Mounted at /content/drive


Import Libraries

In [None]:
import os
import shutil
from sklearn.model_selection import train_test_split

Count the number of files in a given folder

In [None]:
def count_files_in_folder(folder_path):
    """Count the number of files in a given folder."""
    try:
        items = os.listdir(folder_path)
        files = [item for item in items if os.path.isfile(os.path.join(folder_path, item))]
        return len(files)
    except FileNotFoundError:
        print(f"Folder not found: {folder_path}")
        return 0

Remove unpaired images or labels

In [None]:
import os

def find_and_handle_unpaired_files(image_folder, label_folder):
    """Remove unpaired images or labels."""
    # Get the list of image and label files without extensions
    image_files = {os.path.splitext(img)[0] for img in os.listdir(image_folder)}
    label_files = {os.path.splitext(lbl)[0] for lbl in os.listdir(label_folder)}

    # Find unpaired files
    images_without_labels = image_files - label_files
    labels_without_images = label_files - image_files

    # Handle images without labels
    for image_name in images_without_labels:
        for ext in [".JPG", ".jpg", ".png", ".jpeg"]:  # All extensions
            image_path = os.path.join(image_folder, image_name + ext)
            if os.path.exists(image_path):
                os.remove(image_path)  # Delete the unpaired image
                print(f"Deleted unpaired image: {image_path}")
                break

    # Handle labels without images
    for label_name in labels_without_images:
        label_path = os.path.join(label_folder, label_name + ".txt")  # All txt files
        if os.path.exists(label_path):
            os.remove(label_path)  # Delete the unpaired label
            print(f"Deleted unpaired label: {label_path}")

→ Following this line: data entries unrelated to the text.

import Mathlib.RingTheory.Polynomial.IntegralNormalization
import Mathlib.RingTheory.Polynomial.ScaleRoots
import Mathlib.Algebra.Polynomial.Div
import Mathlib.Algebra.Polynomial.EraseLead
import Mathlib.Algebra.Polynomial.Derivative
import Mathlib.Data.Sign.Basic
import Literature.FieldTheory.RealClosed.Polynomial
import Literature.ModelTheory.ExponentialFields.SignDiagram
import HarnessLib

/-!
# Sign diagrams of stable families over real closed fields (two-field version)

This file generalizes the univariate and the parametric part of
`Literature/ModelTheory/ExponentialFields/SignDiagram.lean` (Cohen–Hörmander elimination over `ℝ`,
used there for the Tarski–Seidenberg projection theorem over `ℝ`) from `ℝ` to arbitrary real closed
fields, and from one field to a *pair* of real closed fields `K`, `L`:

* the interval and gap lemmas for one polynomial / one finite family over a real closed field `K`
  (`exists_root_Ioo_iff`, `exists_frame`, `exists_root_gap_iff`, `sign_gap_of_root`, …), now
  resting on the algebraic intermediate value property, Rolle's theorem and monotonicity over real
  closed fields (`Literature.FieldTheory.RealClosed.exists_root_of_neg_of_pos`,
  `Literature.FieldTheory.RealClosed.strictMonoOn_or_strictAntiOn`,
  `Literature.FieldTheory.RealClosed.exists_forall_le_sign_eval_eq`) instead of real analysis;
* correspondences `e : K → L` between the root set of a finite family over `K` and the root set of
  a finite family over `L` (`IsCorrespondence`, `IsoDiag`) and the extension theorem
  `IsCorrespondence.isoDiag_insert`;
* the **parametric sign-diagram theorem for two real closed fields** `isoDiag_specPairs`: for a
  finite stable family `P ⊆ A[X]` (`Literature.ModelTheory.ExponentialFields.SignDiagram.IsStable`,
  reused from the one-field file together with the scaled pseudo-remainder `sprem` and the
  existence of stable closures) and ring homomorphisms `φ : A → K`, `ψ : A → L` into two real
  closed fields giving the same signs to all coefficients of members of `P`, the specialized
  families have isomorphic sign diagrams; hence the same simultaneous sign conditions on `P` are
  realizable over `K` (at some point of `K`) and over `L` (`exists_forall_sign_eval_map_eq`).

The last statement is the combinatorial heart of Tarski's transfer principle "every real closed
field is elementarily equivalent to `ℝ`" (Basu–Pollack–Roy 2006, Thm. 2.80; proved from it in
`Literature/ModelTheory/ExponentialFields/RealExpFieldProofs.lean`): it says that one existential
quantifier over a stable family can be decided from the signs of finitely many polynomials in the
parameters, *uniformly in the real closed field*.

The proofs are those of the one-field file, verbatim up to the replacement of `ℝ` by `K`, `L`;
see that file for the mathematical commentary (Basu–Pollack–Roy 2006, §1.3, Lemma 5.33 (Thom's
lemma), Lemma 2.74, Thm. 2.76; Bochnak–Coste–Roy 1998, Thm. 2.2.1; Cohen 1969).

## References

* S. Basu, R. Pollack, M.-F. Roy, *Algorithms in Real Algebraic Geometry*, 2nd ed., Springer
  (2006): §1.3, §2.1 (Prop. 2.4, Thm. 2.11, Prop. 2.20–Cor. 2.24), Lemma 5.33, Lemma 2.74,
  Thm. 2.76, Thm. 2.80.
* J. Bochnak, M. Coste, M.-F. Roy, *Real Algebraic Geometry*, Ergebnisse 36, Springer (1998),
  Thm. 2.2.1, Prop. 5.2.3.
* P. J. Cohen, Decision procedures for real and `p`-adic fields, Comm. Pure Appl. Math. 22
  (1969), 131–151.
-/

noncomputable section

open Polynomial Set
open Literature.FieldTheory.RealClosed
import Literature.RingTheory.MvPowerSeries.FiniteColength
import Literature.RingTheory.Length.ColengthFinrank

/-!
# Route `JacobianBudget`, crux `IsolatedJacobianDrop` (stmt-ResolutionOfSingularities-18946), line
# `euler-noether`: helper kit for stub `stub_baseChange` (S1) — the colength of an ideal of `κ⟦x⟧`
# is invariant under extension of the ground field

For a field extension `κ → L` (any `Algebra κ L` between fields), finitely many variables `σ`, and
ANY ideal `J` of `R_κ = MvPowerSeries σ κ`, write `ψ = MvPowerSeries.map (algebraMap κ L)` for the
coefficientwise extension of scalars `R_κ → R_L` and `J_L = J.map ψ` for the extended ideal. We prove

* `finite_iff_map` : `R_κ ⧸ J` is finite over `κ` iff `R_L ⧸ J_L` is finite over `L`;
* `finrank_eq_map` : `dim_κ (R_κ ⧸ J) = dim_L (R_L ⧸ J_L)`

(and the same against a named extended ideal: `finite_iff`, `finrank_eq`).

Argument (elementary; no tensor products — `L⟦x⟧` is NOT `L ⊗_κ κ⟦x⟧` unless `L/κ` is finite,
but the two agree modulo every power of the maximal ideal).
* The engine is the coefficientwise extension `λ̂ : R_L → R_κ` of a `κ`-linear functional
  `λ : L → κ` (`exists_hat`; used through its coefficient description): it is `R_κ`-linear in the
  sense `λ̂ (h · ψ g) = λ̂ h · g` (`hat_mul_map`: the coefficient of a product is a finite sum over
  the antidiagonal, and `λ (y · φ a) = λ y · a`), `λ̂ (ℓ • ψ g) = λ ℓ • g` (`hat_smul_map`), hence
  `λ̂ (J_L) ⊆ J` (`hat_mem`). With `λ = ρ` a `κ`-linear retraction of `κ → L` this gives
  `ψ⁻¹ (J_L) = J` (`comap_map`): extended ideals are contracted faithfully.
* `𝔪_K ^ N` is the set of series with no coefficients in degree `< N`
  (`Jets.mem_maximalIdeal_pow_iff`), so `ψ f ∈ 𝔪_L ^ N ↔ f ∈ 𝔪_κ ^ N`, `𝔪_κ ^ N ≤ J ⇒ 𝔪_L ^ N ≤ J_L`
  (monomial generators) and `𝔪_L ^ N ≤ J_L ⇒ 𝔪_κ ^ N ≤ J` (contraction). Finite colength means
  containing a power of `𝔪` (`Jets.exists_maximalIdeal_pow_le_of_finite_quotient`,
  `Jets.finite_quotient_maximalIdeal_pow`, `Length.finite_quotient_of_le`): `finite_iff_map`.
* Dimensions, in the finite case, with `Φ : R_κ ⧸ J → R_L ⧸ J_L` the induced `κ`-linear map
  (`exists_quotMap`): the `L`-span of the image of `Φ` is everything (`span_range_quotMap`: every
  series is a polynomial modulo `𝔪_L ^ N ≤ J_L`, and `L`-polynomials are `L`-combinations of the
  monomials `ψ (xᵉ)`), so the image of a `κ`-basis spans and `dim_L ≤ dim_κ` (`finrank_map_le`);
  conversely the image of a `κ`-basis is `L`-free (`le_finrank_map`): apply every `λ̂` to an
  `L`-relation to get `κ`-relations with coefficients `λ (ℓ_k)`, and functionals separate the
  points of `L` (`Module.forall_dual_apply_eq_zero_iff`). In the infinite case both `finrank`s
  vanish.

This is the standard "Milnor/Tjurina numbers are invariant under extension of the base field" (flat
base change `κ⟦x⟧ → L⟦x⟧` of an `𝔪`-primary ideal), e.g. Greuel–Lossen–Shustin, *Introduction to
Singularities and Deformations* (2007), §I.1; here proved from scratch over the tree's jet kit
(`Literature/RingTheory/MvPowerSeries/MaximalIdealPow.lean`, `FiniteColength.lean`). No definitions.
[folklore]
-/

noncomputable section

Split Dataset into training, validation and testing sets

In [None]:
def split_dataset(image_folder, label_folder, output_dirs, train_ratio=0.7, valid_ratio=0.15):
    """Split dataset into training, validation, and testing."""
    # Ensure output directories exist
    for split in output_dirs.values():
        for folder in split.values():
            os.makedirs(folder, exist_ok=True)

    # Get paired image-label files
    image_files = {os.path.splitext(img)[0] for img in os.listdir(image_folder)}
    label_files = {os.path.splitext(lbl)[0] for lbl in os.listdir(label_folder)}
    paired_files = list(image_files & label_files)

    # Split the data
    train_files, temp_files = train_test_split(paired_files, test_size=(1 - train_ratio), random_state=42)
    valid_files, test_files = train_test_split(temp_files, test_size=valid_ratio / (1 - train_ratio), random_state=42)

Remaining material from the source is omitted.